Share

Lemah Tak Berdaya

“Suamimu akan membunuhmu.”

Kata demi kata yang diucapkan oleh nenek dukun itu terngiang-ngiang dalam benaknya. Malam ketika ingin meredakan amarah, tiba-tiba saja mendengar Julvri mengucapkan hal tak masuk akal.

'Apa katanya?' batin Arum dengan masih memejamkan mata.

“Istriku terlalu berisik tapi pesonanya sungguh luar biasa. Aku berharap dia hanya akan dipandang dan disentuh olehku saja. Tidak boleh ada orang lain di antara kami,” tuturnya.

Dipikir bagaimanapun perkataan Julvri terdengar seperti obsesinya pada sang istri. Arum pun sadar ada yang salah dengan suaminya itu tapi ia tak harus menanggapinya seperti apa dan kalimat dukun tersebut pula terus teringat setiap detik.

Kecemasannya itu berlanjut hingga matahari telah terbit. Ia sengaja terlambat bangun sampai suaminya keluar dari kamar terlebih dahulu, lantas Arum mulai memikirkan suatu cara.

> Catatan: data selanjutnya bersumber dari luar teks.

/-!
# Crux `DescentPerfectToAll` (stmt-ResolutionOfSingularities-0549) — line `via-giraud-sep`
# (strategist s1, 2026-08-17; ALTERNATIVE line, registered beside the live `via_picover_jung`)

Bet route: `route-ResolutionOfSingularities-EscapeRate` (crux #7, rank 7); the crux is shared verbatim by
23 routes.  This skeleton concludes the **EscapeRate** copy BY NAME (`DescentPerfectToAll_of`), and also
the `WeightedInvariant` copy (target of the landed edge p113743) and the `Descent` copy (the item's
original decl) — all copies have the same body.

## The line
`DescentPerfectToAll ⟸ Picover ⟸ (Giraud normal form of a height-one class on a separated regular base)
∧ (Kato 1994 (10.4))`, i.e. the composition of three LANDED, sorry-free edges of the tree:

* `Theorems.descentPerfectToAll_of_picover : PAlteration.Picover → WeightedInvariant.DescentPerfectToAll`
  (p113743: robust separable model + iterated one-root reduction + Picover as the radicial bottom);
* `Theorems.Picover.GiraudSepReduction.picover_of_giraudNormalFormSep_of_kato :
  GNF → Kato1994_logRegular_hasResolution_general → PAlteration.Picover` (landed 2026-08-17: lead a3's
  PROVED local log-regular charts `localChartSep_woundCentre` / `localChartSep_kummerCentre`, the atlas
  `endgameAtlasSep`, transport down `W'^L → W^L`, and `OfDegP.picover_of_picoverDegP` p91343);
* definitional agreement of the route copies of the crux.

So the crux is reduced to exactly TWO registered stubs:

* `stub_giraudNormalFormSep` — RESEARCH content: Giraud's normal-form conjecture for the class of a
  purely inseparable degree-`p` extension `L/K(W)` on a separated regular base `W` (uniform-sections
  format).  VERBATIM the statement of item stmt-ResolutionOfSingularities-18001
  (`WildQuotients.GiraudNormalFormSep`) = the registered stub `stub_giraudNormalFormSep` of the 0554 line
  `Cruxes/Picover/Lines/giraud_separated_base.lean` — DEDUP THERE (one research item serves 0554, 0557's
  `stub_cossartNormalForm`, RadicialJung.CleanModels 15917 in rider form, and now 0549).  Printed for
  `dim W = 2` (Giraud 1983, Thm. 2.4; perfect `k`) and `dim W = 3` (Cossart 1987; `k = k̄`), restated in
  Posva, arXiv:2311.16694 p. 2 (`u = v^p + x^a`); OPEN for `dim W ≥ 4`
  (`Literature.Barriers.ResolutionOfSingularities.DimensionFourFrontier`).
* `stub_kato1994LogRegularGeneral` — the NAMED FACT Kato 1994 (10.4) / Nizioł 2006 Thm. 5.8 (a scheme
  with a log-regular Zariski fs atlas has a resolution): printed theorem, literature debt shared with
  0554 (`stub_logResolution`), 0557 and `RadicialJung.CleanResolves`.

## Why this is not the live line again
`via_picover_jung` reaches `Picover` through the RadicialJung endgame
(`CleanModelsSuffice.hasResolution_normalizationIn_of_adaptedModel`, p135821): its research stub is the
ADAPTED-MODEL statement `stub_cleanModelsR` (15917 rider: p-independent monomial / unit-transversal
radicand at every point of a regular model, with chart-compatibility data) and it needs TWO Kato facts
(`Kato1994_logRegularScheme_hasResolution`, `Kato1994_logRegularLocal_isIntegrallyClosed`).  This line
goes through the Giraud–Cossart normal form `GiraudNormalFormAt` (wound-transversal OR Kummer at every
point, along an snc boundary) — the format in which the `n = 2, 3` theorems are PRINTED and in which the
0554 lead's charts are PROVED — and needs ONE Kato fact (normality of the charts is proved in tree:
`sections_normalizationIn_of_root`, p150000).  Whichever of 18001 / 15917 closes first closes 0549 through
the corresponding skeleton; registering both keeps the 0549 register honest about where the research
content sits after the 0554 cone change of 2026-08-17.

## Why it dodges the stuck goals of the dead 0549 lines
Every 0549-internal line died on a stub kernel-equivalent to the crux (`stub_oneRootStepCoreNormal` ≡ F″ ≡
crux, skelvet; `stub_robustLevelInseparable` ≡ crux by the flat-colimit lemma, c7).  Here the open stub is
a statement about ONE function class on a REGULAR base — strictly below the summit in type (a
counterexample to it refutes a normal-form conjecture, not resolution), field-blind (no perfectness used or
needed), and it honours `Disproof.crux_of_models` / `not_resolutionBaseChanges`: nothing is base-changed
along an inseparable extension; the imperfect field enters only through `descentPerfectToAll_of_picover`'s
robust separable model (proved).
-/

noncomputable section
/-- **Stalk-level form**: `s·u^p ∉ ℘_alg(((g_p),p),1)` whenever `s(0) ≠ 0` (the arc passes through the origin). [folklore] -/
theorem surfAllP_mul_tail_pow_not_mem (s : MvPolynomial (Fin 3) K) (hs : coeff 0 s ≠ 0) :
    s * X 2 ^ (k + 2) ∉
      Campaign.pAlgPiece K (Ideal.span {(X 2 ^ (k + 2) + ((X 0 ^ 3 * (X 1 - X 0) ^ k) ^ (k + 2) +
        (X 1 - X 0) ^ (k + 1) * ((X 1 - X 0) ^ (k + 2) + X 0 ^ (2 * k + 5)) ^ (k + 1)) : MvPolynomial (Fin 3) K)})
        (k + 2) 1 := by
  classical
  have hf : ∀ i, ((![Polynomial.X ^ (k + 2), Polynomial.X ^ (k + 2) - Polynomial.X ^ (2 * k + 5),
      -((Polynomial.X ^ (k + 2)) ^ 3 * (-Polynomial.X ^ (2 * k + 5)) ^ k)] : Fin 3 → Polynomial K) i).coeff 0 = 0 := by
    intro i
    fin_cases i <;> simp [Polynomial.coeff_zero_eq_eval_zero]
  refine not_mem_pAlgPiece_one_of_scaled_taylor K
    (![Polynomial.X ^ (k + 2), Polynomial.X ^ (k + 2) - Polynomial.X ^ (2 * k + 5),
      -((Polynomial.X ^ (k + 2)) ^ 3 * (-Polynomial.X ^ (2 * k + 5)) ^ k)] : Fin 3 → Polynomial K)
    (θ := (Polynomial.X : Polynomial K) ^ (2 * k ^ 3 + 12 * k ^ 2 + 22 * k + 12 + 1))
    (pow_ne_zero _ Polynomial.X_ne_zero) _ (k + 2) (surfAllP_scaled_taylor_dvd K k) ?_
  simp only [map_mul, map_pow, MvPolynomial.aeval_X, Matrix.cons_val_two, Matrix.tail_cons, Matrix.head_cons]
  rw [surfAllP_u_pow, ← mul_assoc, Polynomial.X_pow_dvd_iff]
  intro h
  have h1 := h (2 * k ^ 3 + 12 * k ^ 2 + 22 * k + 12) (Nat.lt_succ_self _)
  rw [Polynomial.coeff_mul_X_pow', if_pos le_rfl, Nat.sub_self, Polynomial.coeff_mul_C] at h1
  have h0 := coeff_zero_aeval_of_coeff_zero K _ hf s
  rcases mul_eq_zero.mp h1 with h2 | h2
  · rw [h2] at h0
    exact hs h0.symm
  · exact pow_ne_zero _ (neg_ne_zero.mpr one_ne_zero) h2
import Summits.RiemannHypothesis.RiemannHypothesis.Theorems.WeilFormatCDataA1FrontData
import Literature.NumberTheory.LFunctions.YoshidaWindowGramTailJDiagTight
import Literature.NumberTheory.LFunctions.YoshidaWindowGramMiddleJBox
import HarnessLib

/-!
# Format C kernel rung `A1` (a = 1/1, column-band layout): even sector: Schur rows 142…159 (lower triangle) of `M − U₁ − U₂` enclosed by `DS` within `rho`·2^-250 (kernel certificates)

Window `a = 1/1`; prime powers in the window: 2, 3, 2^2, 5, 7; prime constant A = 2027/1000 (`WeilFormatC.primeCoeff_form_ge_cells_one_v2`); evaluator parameters S = 2^256, Kpi 130, Kser 150, kred 8, Kexp 45, J 120; full table modes < 161; light column table modes < 1027; units 2^-250 (Schur entries), 2^-124 (column digits, width 127), 2^-118 (tail-factor digits, width 121), 2^-64 (reciprocal weights), 2^-40 (tail base); order-J tail J = 4, θ = 1/2048, η = 1/10 | 4/1.
Design row: weil-2 gen6 candidate (HOME INBOX l.2038): EVEN 160/512 MS-tail, ODD 160/1024 MS-tail; sizing lineage PRODUCTION-TABLE v2.1 bb57741022c05245. Generated by rh-explicit-weil-2 gen7 (gen7/gramgen7.py sha16 8036b365e32639e1) from `#eval` of the tree's `Encl` functions; every datum is re-verified by the kernel in the theorem files (`decide +kernel`). Helper data of the rh-explicit Weil-positivity programme (format C, K-CELL-2), RH-free. [cite: Yoshida1992HermitianForms, §5 (5.15)-(5.16) p. 301; §7 pp. 305–312]
K layout (weil-2 gen12): kernel certificates only — this file imports DATA modules and Literature checkers and is independent of every other certificate file of the rung; the propositional assembly lives in `WeilFormatCDataA1Common` / `…CBEvenAsm` / `…CBOddAsm`. (Schur bands tS0, tS24, tS41)
-/

set_option linter.dupNamespace false
set_option maxRecDepth 200000

namespace Summit.RiemannHypothesis.RiemannHypothesis.Theorems.WeilFormatCData.A1CBEven
open Literature.NumberTheory.LFunctions Literature.NumberTheory.LFunctions.Yoshida1992 Encl Literature.Analysis.ValidatedNumerics.NumericsMP
open Summit.RiemannHypothesis.RiemannHypothesis.Theorems.WeilFormatCData.A1

set_option maxHeartbeats 0 in  -- kernel evaluation of literal data; no search
/-- kernel: Schur rows `[0, 24)` (columns `j ≤ i`). -/
theorem tS0 : checkSchurBandG (2 ^ 256) 250 rho C tab false 160 (subBoxCB (2 ^ 256) 127 160 124 64 ρc XP Pd v V 121 8 118 118 ρφ ρψ ΦP ΨP Pφ Pψ (fun i ↦ (dMidEBox (2 ^ 256) C F (tget tab i) 1 16 160 4 momE i).add (dgJeBoxT (2 ^ 256) C F (tget tab i) 40 1899516045271 160 512 4 1 2048 i))) DS true 0 24 = true := by
  decide +kernel

set_option maxHeartbeats 0 in  -- kernel evaluation of literal data; no search
/-- kernel: Schur rows `[24, 41)` (columns `j ≤ i`). -/
theorem tS24 : checkSchurBandG (2 ^ 256) 250 rho C tab false 160 (subBoxCB (2 ^ 256) 127 160 124 64 ρc XP Pd v V 121 8 118 118 ρφ ρψ ΦP ΨP Pφ Pψ (fun i ↦ (dMidEBox (2 ^ 256) C F (tget tab i) 1 16 160 4 momE i).add (dgJeBoxT (2 ^ 256) C F (tget tab i) 40 1899516045271 160 512 4 1 2048 i))) DS true 24 17 = true := by
  decide +kernel

set_option maxHeartbeats 0 in  -- kernel evaluation of literal data; no search
/-- kernel: Schur rows `[41, 53)` (columns `j ≤ i`). -/
theorem tS41 : checkSchurBandG (2 ^ 256) 250 rho C tab false 160 (subBoxCB (2 ^ 256) 127 160 124 64 ρc XP Pd v V 121 8 118 118 ρφ ρψ ΦP ΨP Pφ Pψ (fun i ↦ (dMidEBox (2 ^ 256) C F (tget tab i) 1 16 160 4 momE i).add (dgJeBoxT (2 ^ 256) C F (tget tab i) 40 1899516045271 160 512 4 1 2048 i))) DS true 41 12 = true := by
  decide +kernel

end Summit.RiemannHypothesis.RiemannHypothesis.Theorems.WeilFormatCData.A1CBEven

“Perkataannya tidak normal. Itu tidak seperti Julvri yang aku kenal. Dia orang baik dan begitu pengertian padaku, dia menghormati wanita dan senyumnya aku yakin bukan palsu,” ucap Arum menyakinkan diri.

Tak peduli seberapa besar keinginannya tuk percaya, namun tidak dengan tubuh Arum. Ia terdiam dengan tubuh gemetar takut, sekujur tubuhnya telah merasakan hasrat obesesi sang suami yang tidak normal sama sekali. Seolah sedang meregang nyawa, leher pun terasa sedang dicekik.

“Aku tersiksa. Aku tidak mau mati begitu saja. Apa-apaan dia ... aku bukan makanan yang bisa diawetkan, aku bukan boneka yang hanya bisa dipandang atau disentuh. Aku manusia,” gumam Arum dengan mata berkaca-kaca.

Tok! Tok!

“Arum, istriku! Apa kamu sudah bangun?” Suara suami memanggil sembari mengetuk pintu kamar.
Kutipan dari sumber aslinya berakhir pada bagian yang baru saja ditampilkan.